Note: You can continue to use manual unmap using esxcli to reclaim space after disabling automatic unmap.

  1. Run this command from one of the hosts sharing the volume.
esxcli storage vmfs reclaim config set --volume-label VolName --reclaim-priority=none
  1. Unmount and remount the volume on all hosts accessing the volume for reclaim priority change to take effect.
esxcli storage filesystem unmount -l VolName
esxcli storage filesystem mount -l VolName
If you are unable to unmount the volume, automatic unmap will need to be toggled on/off on all the hosts accessing the volume.

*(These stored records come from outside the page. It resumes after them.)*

import Summits.AtomisticToContinuum.BoseEinsteinCondensation.Theorems.BECPeriodicReductionBoundaryTransferWeakResidual

/-!
# Birth skeleton (BC3) of piece X₁ `ModeFreeRewardChord` of the mode-free reward split of
# `BoundaryTransferWeak` (stmt-AtomisticToContinuum-0827)

The two-chord bound is split BY SCALE at the finite-size reward `κ/L_N²` (regime decomposition; each
regime owns a technique):

* `stub_gapScaleChord` — GAP-SCALE regime `0 < λ ≤ κ/L_N²` (finite-size spectral theory: the mode-free
  condensate number of the `λ`-rewarded ground state exceeds the unrewarded one by `≤ τN` for
  `λ ≤ κ/L_N²`; mechanism: second-order perturbation `δn ≤ λ·2Var(n̂)/gap` with NORMAL condensate
  fluctuations `Var_{Ψ₀}(n̂_φ*) ≤ V N` at `T = 0` and a finite-size gap `≥ g₀/L_N²`, so `δn ≤ 2κV N/g₀`).
* `stub_bulkChord` — BULK regime `κ/L_N² ≤ λ ≤ λ₀` (thermodynamic-limit Bogoliubov theory of the
  rewarded, pseudo-Goldstone-GAPPED gas `H + λ(N − n̂_φ)`: `n(λ₀) − n(κ/L²) ≲ N (ρa³)^{1/2} (λ₀/μ) log(μ L²/κ)`-type
  bounds, i.e. an integrable condensate susceptibility above the finite-size scale).

Composition `ModeFreeRewardChord_of` (sorry-free): chords concatenate — `chord(λ) ≤ chord(κ/L²) + τN/2`
and `chord(κ/L²) ≤ chord(λ₀) + τN/2` give `chord(λ) ≤ chord(λ₀) + τN` (`twoChord_concat`, the
`ℝ≥0∞ ↔ ℝ` bookkeeping with the `E₀ = ⊤` case vacuous). `sorry` occurs only inside the two `stub_*`.
-/

noncomputable section

open MeasureTheory Filter
open scoped ENNReal NNReal Topology

namespace Summit.AtomisticToContinuum.BoseEinsteinCondensation.ModeFreeReward.BirthX1

open Literature.MathematicalPhysics.QuantumManyBody.BoseGas

/-- The mode-free rewarded infimum `G_N(t) = inf_Ψ [⟨Ψ,HΨ⟩ + t (N − λ_max(γ_Ψ))]`. [folklore] -/
def G (v : ℝ → ℝ≥0∞) (N : ℕ) (L : ℝ) (t : ℝ) : ℝ≥0∞ :=
  ⨅ Ψ : TrialState N L, energy v Ψ + ENNReal.ofReal t * ((N : ℝ≥0∞) - maxOccupation N Ψ.ψ)

/-- The additive `ℝ≥0∞` two-chord inequality between rewards `a ≤ b` with tolerance `τ`:
`G(a) + (a/b) E₀ ≤ E₀ + (a/b) G(b) + a τ N`. [folklore] -/
def TwoChord (v : ℝ → ℝ≥0∞) (N : ℕ) (L : ℝ) (a b τ : ℝ) : Prop :=
  G v N L a + ENNReal.ofReal (a / b) * groundStateEnergy v N L ≤
    groundStateEnergy v N L + ENNReal.ofReal (a / b) * G v N L b + ENNReal.ofReal (a * τ * N)

/-! ### Elementary facts about `G` and `TwoChord` (proved) -/

/-- `E₀ ≤ G(t)` (the reward is non-negative). [folklore] -/
theorem groundStateEnergy_le_G (v : ℝ → ℝ≥0∞) (N : ℕ) (L : ℝ) (t : ℝ) :
    groundStateEnergy v N L ≤ G v N L t :=
  le_iInf fun Ψ => (groundStateEnergy_le_energy v Ψ).trans le_self_add

/-- `G(t) < ∞` as soon as `E₀ < ∞`. [folklore] -/
theorem G_ne_top {v : ℝ → ℝ≥0∞} {N : ℕ} {L : ℝ} (hE : groundStateEnergy v N L ≠ ⊤) (t : ℝ) :
    G v N L t ≠ ⊤ := by
  have hlt : (⨅ Ψ : TrialState N L, energy v Ψ) < ⊤ := lt_top_iff_ne_top.2 hE
  obtain ⟨Ψ, hΨ⟩ := iInf_lt_iff.1 hlt
  refine ne_top_of_le_ne_top ?_ (iInf_le _ Ψ)
  refine ENNReal.add_ne_top.2 ⟨hΨ.ne, ENNReal.mul_ne_top ENNReal.ofReal_ne_top ?_⟩
  exact ne_top_of_le_ne_top (ENNReal.natCast_ne_top N) tsub_le_self

/-- Monotonicity of the two-chord inequality in the tolerance. [folklore] -/
theorem twoChord_mono_tau {v : ℝ → ℝ≥0∞} {N : ℕ} {L : ℝ} {a b τ₁ τ₂ : ℝ} (ha : 0 ≤ a)
    (hτ : τ₁ ≤ τ₂) (h : TwoChord v N L a b τ₁) : TwoChord v N L a b τ₂ :=
  h.trans (add_le_add le_rfl (ENNReal.ofReal_le_ofReal
    (mul_le_mul_of_nonneg_right (mul_le_mul_of_nonneg_left hτ ha) (Nat.cast_nonneg N))))

/-- `toReal` of the two sides of a two-chord inequality. [folklore] -/
theorem toReal_sides {x E y : ℝ≥0∞} {r s : ℝ} (hx : x ≠ ⊤) (hE : E ≠ ⊤) (hy : y ≠ ⊤)
    (hr : 0 ≤ r) (hs : 0 ≤ s) :
    (x + ENNReal.ofReal r * E).toReal = x.toReal + r * E.toReal ∧
      (E + ENNReal.ofReal r * y + ENNReal.ofReal s).toReal = E.toReal + r * y.toReal + s := by
  constructor
  · rw [ENNReal.toReal_add hx (ENNReal.mul_ne_top ENNReal.ofReal_ne_top hE), ENNReal.toReal_mul,
      ENNReal.toReal_ofReal hr]
  · rw [ENNReal.toReal_add (ENNReal.add_ne_top.2 ⟨hE, ENNReal.mul_ne_top ENNReal.ofReal_ne_top hy⟩)
        ENNReal.ofReal_ne_top,
      ENNReal.toReal_add hE (ENNReal.mul_ne_top ENNReal.ofReal_ne_top hy), ENNReal.toReal_mul,
      ENNReal.toReal_ofReal hr, ENNReal.toReal_ofReal hs]

/-- **Chords concatenate**: `TwoChord a m τ₁` and `TwoChord m b τ₂` give `TwoChord a b (τ₁ + τ₂)` for
`0 < a ≤ m ≤ b` (real algebra: multiply the second by `a/m` and add; the `E₀ = ⊤` case is vacuous).
[folklore] -/
theorem twoChord_concat {v : ℝ → ℝ≥0∞} {N : ℕ} {L : ℝ} {a m b τ₁ τ₂ : ℝ} (ha : 0 < a) (ham : a ≤ m)
    (hmb : m ≤ b) (hτ₁ : 0 ≤ τ₁) (hτ₂ : 0 ≤ τ₂) (h1 : TwoChord v N L a m τ₁)
    (h2 : TwoChord v N L m b τ₂) : TwoChord v N L a b (τ₁ + τ₂) := by
  unfold TwoChord at *
  set E₀ := groundStateEnergy v N L with hE₀def
  by_cases hE : E₀ = ⊤
  · calc G v N L a + ENNReal.ofReal (a / b) * E₀ ≤ ⊤ := le_top
      _ = E₀ + ENNReal.ofReal (a / b) * G v N L b + ENNReal.ofReal (a * (τ₁ + τ₂) * N) := by
          rw [hE, top_add, top_add]
  have hm : 0 < m := ha.trans_le ham
  have hb : 0 < b := hm.trans_le hmb
  have hGa := G_ne_top hE a
  have hGm := G_ne_top hE m
  have hGb := G_ne_top hE b
  have hN : (0 : ℝ) ≤ N := N.cast_nonneg
  have hr₁ : 0 ≤ a / m := div_nonneg ha.le hm.le
  have hr₂ : 0 ≤ m / b := div_nonneg hm.le hb.le
  have hr : 0 ≤ a / b := div_nonneg ha.le hb.le
  -- to real numbers
  obtain ⟨l1, r1⟩ := toReal_sides (r := a / m) (s := a * τ₁ * N) hGa hE hGm hr₁ (by positivity)
  obtain ⟨l2, r2⟩ := toReal_sides (r := m / b) (s := m * τ₂ * N) hGm hE hGb hr₂ (by positivity)
  obtain ⟨l3, r3⟩ := toReal_sides (r := a / b) (s := a * (τ₁ + τ₂) * N) hGa hE hGb hr (by positivity)
  have hR1 : E₀ + ENNReal.ofReal (a / m) * G v N L m + ENNReal.ofReal (a * τ₁ * N) ≠ ⊤ :=
    ENNReal.add_ne_top.2 ⟨ENNReal.add_ne_top.2 ⟨hE, ENNReal.mul_ne_top ENNReal.ofReal_ne_top hGm⟩,
      ENNReal.ofReal_ne_top⟩
  have hR2 : E₀ + ENNReal.ofReal (m / b) * G v N L b + ENNReal.ofReal (m * τ₂ * N) ≠ ⊤ :=
    ENNReal.add_ne_top.2 ⟨ENNReal.add_ne_top.2 ⟨hE, ENNReal.mul_ne_top ENNReal.ofReal_ne_top hGb⟩,
      ENNReal.ofReal_ne_top⟩
  have hL3 : G v N L a + ENNReal.ofReal (a / b) * E₀ ≠ ⊤ :=
    ENNReal.add_ne_top.2 ⟨hGa, ENNReal.mul_ne_top ENNReal.ofReal_ne_top hE⟩
  have hR3 : E₀ + ENNReal.ofReal (a / b) * G v N L b + ENNReal.ofReal (a * (τ₁ + τ₂) * N) ≠ ⊤ :=
    ENNReal.add_ne_top.2 ⟨ENNReal.add_ne_top.2 ⟨hE, ENNReal.mul_ne_top ENNReal.ofReal_ne_top hGb⟩,
      ENNReal.ofReal_ne_top⟩
  have h1r : (G v N L a).toReal + a / m * E₀.toReal ≤
      E₀.toReal + a / m * (G v N L m).toReal + a * τ₁ * N := by
    have h := ENNReal.toReal_mono hR1 h1
    rwa [l1, r1] at h
  have h2r : (G v N L m).toReal + m / b * E₀.toReal ≤
      E₀.toReal + m / b * (G v N L b).toReal + m * τ₂ * N := by
    have h := ENNReal.toReal_mono hR2 h2
    rwa [l2, r2] at h
  -- real algebra
  have e1 : a / m * (m / b) = a / b := by
    rw [div_mul_div_comm, mul_comm m b, ← div_mul_div_comm, div_self hm.ne', mul_one]
  have e2 : a / m * m = a := div_mul_cancel₀ a hm.ne'
  have h3 : a / m * ((G v N L m).toReal + m / b * E₀.toReal) ≤
      a / m * (E₀.toReal + m / b * (G v N L b).toReal + m * τ₂ * N) :=
    mul_le_mul_of_nonneg_left h2r hr₁
  have h3' : a / m * (G v N L m).toReal + a / b * E₀.toReal ≤
      a / m * E₀.toReal + a / b * (G v N L b).toReal + a * τ₂ * N := by
    have x1 : a / m * ((G v N L m).toReal + m / b * E₀.toReal) =
        a / m * (G v N L m).toReal + (a / m * (m / b)) * E₀.toReal := by ring
    have x2 : a / m * (E₀.toReal + m / b * (G v N L b).toReal + m * τ₂ * N) =
        a / m * E₀.toReal + (a / m * (m / b)) * (G v N L b).toReal + (a / m * m) * τ₂ * N := by ring
    rw [x1, x2, e1, e2] at h3
    exact h3
  have hreal : (G v N L a).toReal + a / b * E₀.toReal ≤
      E₀.toReal + a / b * (G v N L b).toReal + a * (τ₁ + τ₂) * N := by
    nlinarith [h1r, h3']
  -- back to `ℝ≥0∞`
  refine (ENNReal.toReal_le_toReal hL3 hR3).1 ?_
  rw [l3, r3]
  exact hreal

/-! ### The two registered stubs -/

/-- **Stub — gap-scale regime.** For every admissible `v`, below some density, for every `τ > 0` there is
`κ > 0` such that eventually in `N`, for all `0 < λ ≤ κ/L_N²`, `TwoChord λ (κ/L_N²) τ`: the mode-free
condensate gained by a gap-scale reward is `≤ τN` (variance/gap perturbation theory at finite size).
[folklore] -/
theorem stub_gapScaleChord :
    ∀ v : ℝ → ℝ≥0∞, IsRepulsiveFiniteRange v → ∃ ρ₁ : ℝ, 0 < ρ₁ ∧ ∀ ρ : ℝ, 0 < ρ → ρ < ρ₁ →
      ∀ τ : ℝ, 0 < τ → ∃ κ : ℝ, 0 < κ ∧ ∀ᶠ N : ℕ in atTop, ∀ lam : ℝ, 0 < lam →
        lam ≤ κ / sideLength ρ N ^ 2 →
          TwoChord v N (sideLength ρ N) lam (κ / sideLength ρ N ^ 2) τ := by
  sorry

/-- **Stub — bulk regime.** For every admissible `v`, below some density, for every `τ > 0` and every
`κ > 0` there is `λ₀ > 0` such that eventually in `N`, `κ/L_N² ≤ λ₀` and for all `κ/L_N² ≤ λ ≤ λ₀`,
`TwoChord λ λ₀ τ`: integrable condensate susceptibility of the rewarded (gapped) gas above the finite-size
scale (thermodynamic-limit Bogoliubov theory of `H + λ(N − n̂_φ)`). [folklore] -/
theorem stub_bulkChord :
    ∀ v : ℝ → ℝ≥0∞, IsRepulsiveFiniteRange v → ∃ ρ₁ : ℝ, 0 < ρ₁ ∧ ∀ ρ : ℝ, 0 < ρ → ρ < ρ₁ →
      ∀ τ : ℝ, 0 < τ → ∀ κ : ℝ, 0 < κ → ∃ lam₀ : ℝ, 0 < lam₀ ∧ ∀ᶠ N : ℕ in atTop,
        κ / sideLength ρ N ^ 2 ≤ lam₀ ∧ ∀ lam : ℝ, κ / sideLength ρ N ^ 2 ≤ lam → lam ≤ lam₀ →
          TwoChord v N (sideLength ρ N) lam lam₀ τ := by
  sorry

/-! ### Composition: piece X₁ verbatim -/

/-- **Piece X₁ `ModeFreeRewardChord` (verbatim the filed statement) from the two scale stubs**, by
concatenation of chords across `κ/L_N²`. [folklore] -/
theorem ModeFreeRewardChord_of
    (hgap : ∀ v : ℝ → ℝ≥0∞, IsRepulsiveFiniteRange v → ∃ ρ₁ : ℝ, 0 < ρ₁ ∧ ∀ ρ : ℝ, 0 < ρ → ρ < ρ₁ →
      ∀ τ : ℝ, 0 < τ → ∃ κ : ℝ, 0 < κ ∧ ∀ᶠ N : ℕ in atTop, ∀ lam : ℝ, 0 < lam →
        lam ≤ κ / sideLength ρ N ^ 2 →
          TwoChord v N (sideLength ρ N) lam (κ / sideLength ρ N ^ 2) τ)
    (hbulk : ∀ v : ℝ → ℝ≥0∞, IsRepulsiveFiniteRange v → ∃ ρ₁ : ℝ, 0 < ρ₁ ∧ ∀ ρ : ℝ, 0 < ρ → ρ < ρ₁ →
      ∀ τ : ℝ, 0 < τ → ∀ κ : ℝ, 0 < κ → ∃ lam₀ : ℝ, 0 < lam₀ ∧ ∀ᶠ N : ℕ in atTop,
        κ / sideLength ρ N ^ 2 ≤ lam₀ ∧ ∀ lam : ℝ, κ / sideLength ρ N ^ 2 ≤ lam → lam ≤ lam₀ →
          TwoChord v N (sideLength ρ N) lam lam₀ τ) :
    ∀ v : ℝ → ENNReal, Literature.MathematicalPhysics.QuantumManyBody.BoseGas.IsRepulsiveFiniteRange v → ∃ ρ₁ : ℝ, 0 < ρ₁ ∧ ∀ ρ : ℝ, 0 < ρ → ρ < ρ₁ → ∀ τ : ℝ, 0 < τ → ∃ lam₀ : ℝ, 0 < lam₀ ∧ ∀ᶠ N : ℕ in Filter.atTop, ∀ lam : ℝ, 0 < lam → lam ≤ lam₀ → (⨅ Ψ : Literature.MathematicalPhysics.QuantumManyBody.BoseGas.TrialState N (Literature.MathematicalPhysics.QuantumManyBody.BoseGas.sideLength ρ N), Literature.MathematicalPhysics.QuantumManyBody.BoseGas.energy v Ψ + ENNReal.ofReal lam * ((N : ENNReal) - Literature.MathematicalPhysics.QuantumManyBody.BoseGas.maxOccupation N Ψ.ψ)) + ENNReal.ofReal (lam / lam₀) * Literature.MathematicalPhysics.QuantumManyBody.BoseGas.groundStateEnergy v N (Literature.MathematicalPhysics.QuantumManyBody.BoseGas.sideLength ρ N) ≤ Literature.MathematicalPhysics.QuantumManyBody.BoseGas.groundStateEnergy v N (Literature.MathematicalPhysics.QuantumManyBody.BoseGas.sideLength ρ N) + ENNReal.ofReal (lam / lam₀) * (⨅ Ψ : Literature.MathematicalPhysics.QuantumManyBody.BoseGas.TrialState N (Literature.MathematicalPhysics.QuantumManyBody.BoseGas.sideLength ρ N), Literature.MathematicalPhysics.QuantumManyBody.BoseGas.energy v Ψ + ENNReal.ofReal lam₀ * ((N : ENNReal) - Literature.MathematicalPhysics.QuantumManyBody.BoseGas.maxOccupation N Ψ.ψ)) + ENNReal.ofReal (lam * τ * N) := by
  intro v hv
  obtain ⟨ρg, hρg, Hg⟩ := hgap v hv
  obtain ⟨ρb, hρb, Hb⟩ := hbulk v hv
  refine ⟨min ρg ρb, lt_min hρg hρb, fun ρ hρ hlt τ hτ => ?_⟩
  obtain ⟨κ, hκ, hevg⟩ := Hg ρ hρ (hlt.trans_le (min_le_left _ _)) (τ / 2) (half_pos hτ)
  obtain ⟨lam₀, hlam₀, hevb⟩ := Hb ρ hρ (hlt.trans_le (min_le_right _ _)) (τ / 2) (half_pos hτ) κ hκ
  refine ⟨lam₀, hlam₀, ?_⟩
  filter_upwards [hevg, hevb, eventually_gt_atTop 0] with N hg hb hNpos
  intro lam hlam hle
  -- the finite-size reward `m = κ / L_N²`
  have hL : 0 < sideLength ρ N := by
    unfold sideLength
    exact Real.rpow_pos_of_pos (div_pos (Nat.cast_pos.mpr hNpos) hρ) _
  have hm : 0 < κ / sideLength ρ N ^ 2 := div_pos hκ (pow_pos hL 2)
  show TwoChord v N (sideLength ρ N) lam lam₀ τ
  by_cases hcase : κ / sideLength ρ N ^ 2 ≤ lam
  · exact twoChord_mono_tau hlam.le (by linarith) (hb.2 lam hcase hle)
  · have hlt' : lam ≤ κ / sideLength ρ N ^ 2 := (lt_of_not_ge hcase).le
    have h1 := hg lam hlam hlt'
    have h2 := hb.2 (κ / sideLength ρ N ^ 2) le_rfl hb.1
    simpa only [add_halves] using
      twoChord_concat hlam hlt' hb.1 (half_pos hτ).le (half_pos hτ).le h1 h2

end Summit.AtomisticToContinuum.BoseEinsteinCondensation.ModeFreeReward.BirthX1

end
import Mathlib
import Summits.Ventures.PercRepro2.CoinTreeCore
import Summits.Ventures.PercRepro2.CoinOrTailKDefs
import Summits.Ventures.PercRepro2.CoinKSureMarkerBExample
import Summits.Ventures.PercRepro2.CoinKSureMarkerBCoins

/-!
# A marker at a second OR-vertex, arbitrary coins: the instance (blind cell PercRepro2,
night-2 g15; NIGHT2-DARC.md §54)

The 14-coin system of `CoinKSureMarkerBExample` on `Fin 10`: row 2′DARC at `a → w` for the
markers `(m, b)` — the second marker at the OR-vertex `b` of the head — for EVERY probability
vector, no hypothesis (`darc_markerB_example_coins`), and for the markers `(b, m)`
(`darc_markerB_example_coins'`), by `darc_of_orTailTreeK_markerB_coins` /
`darc_of_orTailK_markerB_coins'` (§54).
-/

namespace Summit.Ventures.PercRepro2.Coin

namespace MarkerBExample

open Classical

/-- **Row 2′DARC at `a → w` for the markers `(m, b)` on the 14-coin instance, every probability
vector — no hypothesis.** -/
theorem darc_markerB_example_coins {R : Type*} [Field R] [LinearOrder R] [IsStrictOrderedRing R]
    (pr : Fin 14 → R) (hp : IsProbVec pr) :
    DARC pr arcsMB 0 {9} 1 7 6 8 :=
  darc_of_orTailTreeK_markerB_coins pr hp sameEnds_mb orTailK_mb orTailKb_mb (by decide)
    treeCore_mb (by decide) (by decide) (by decide) (by decide) (by decide)

/-- **Row 2′DARC at `a → w` for the markers `(b, m)` on the 14-coin instance, every probability
vector — no hypothesis.** -/
theorem darc_markerB_example_coins' {R : Type*} [Field R] [LinearOrder R] [IsStrictOrderedRing R]
    (pr : Fin 14 → R) (hp : IsProbVec pr) :
    DARC pr arcsMB 0 {9} 7 1 6 8 :=
  darc_of_orTailK_markerB_coins' pr hp sameEnds_mb orTailK_mb orTailKb_mb (by decide)
    (by decide) (treeCore_mb.coreLevel_lsm pr hp) (by decide) (by decide) (by decide) (by decide)

end MarkerBExample

end Summit.Ventures.PercRepro2.Coin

Alternative step "In case unable to unmount the volume""
Run this command to toggle reclaim priority low/none on all the hosts accessing the volume for the reclaim priority change to take effect.

esxcli storage vmfs reclaim config set --volume-label VolName --reclaim-priority=low
esxcli storage vmfs reclaim config set --volume-label VolName --reclaim-priority=none

 
  1. List the volumes with automatic unmap processing enabled with this command:
vsish -e ls /vmkModules/vmfs3/auto_unmap/volumes/

Notes:
  • None of the volumes with backend storage array having > 1 mb unmap granularity should appear in the volumes listed out by the above command.
  • If even after the Alternate Step 2  any of the hosts still lists such a volume you should fall back to the preferred Step 2 which is to remount the volume in question.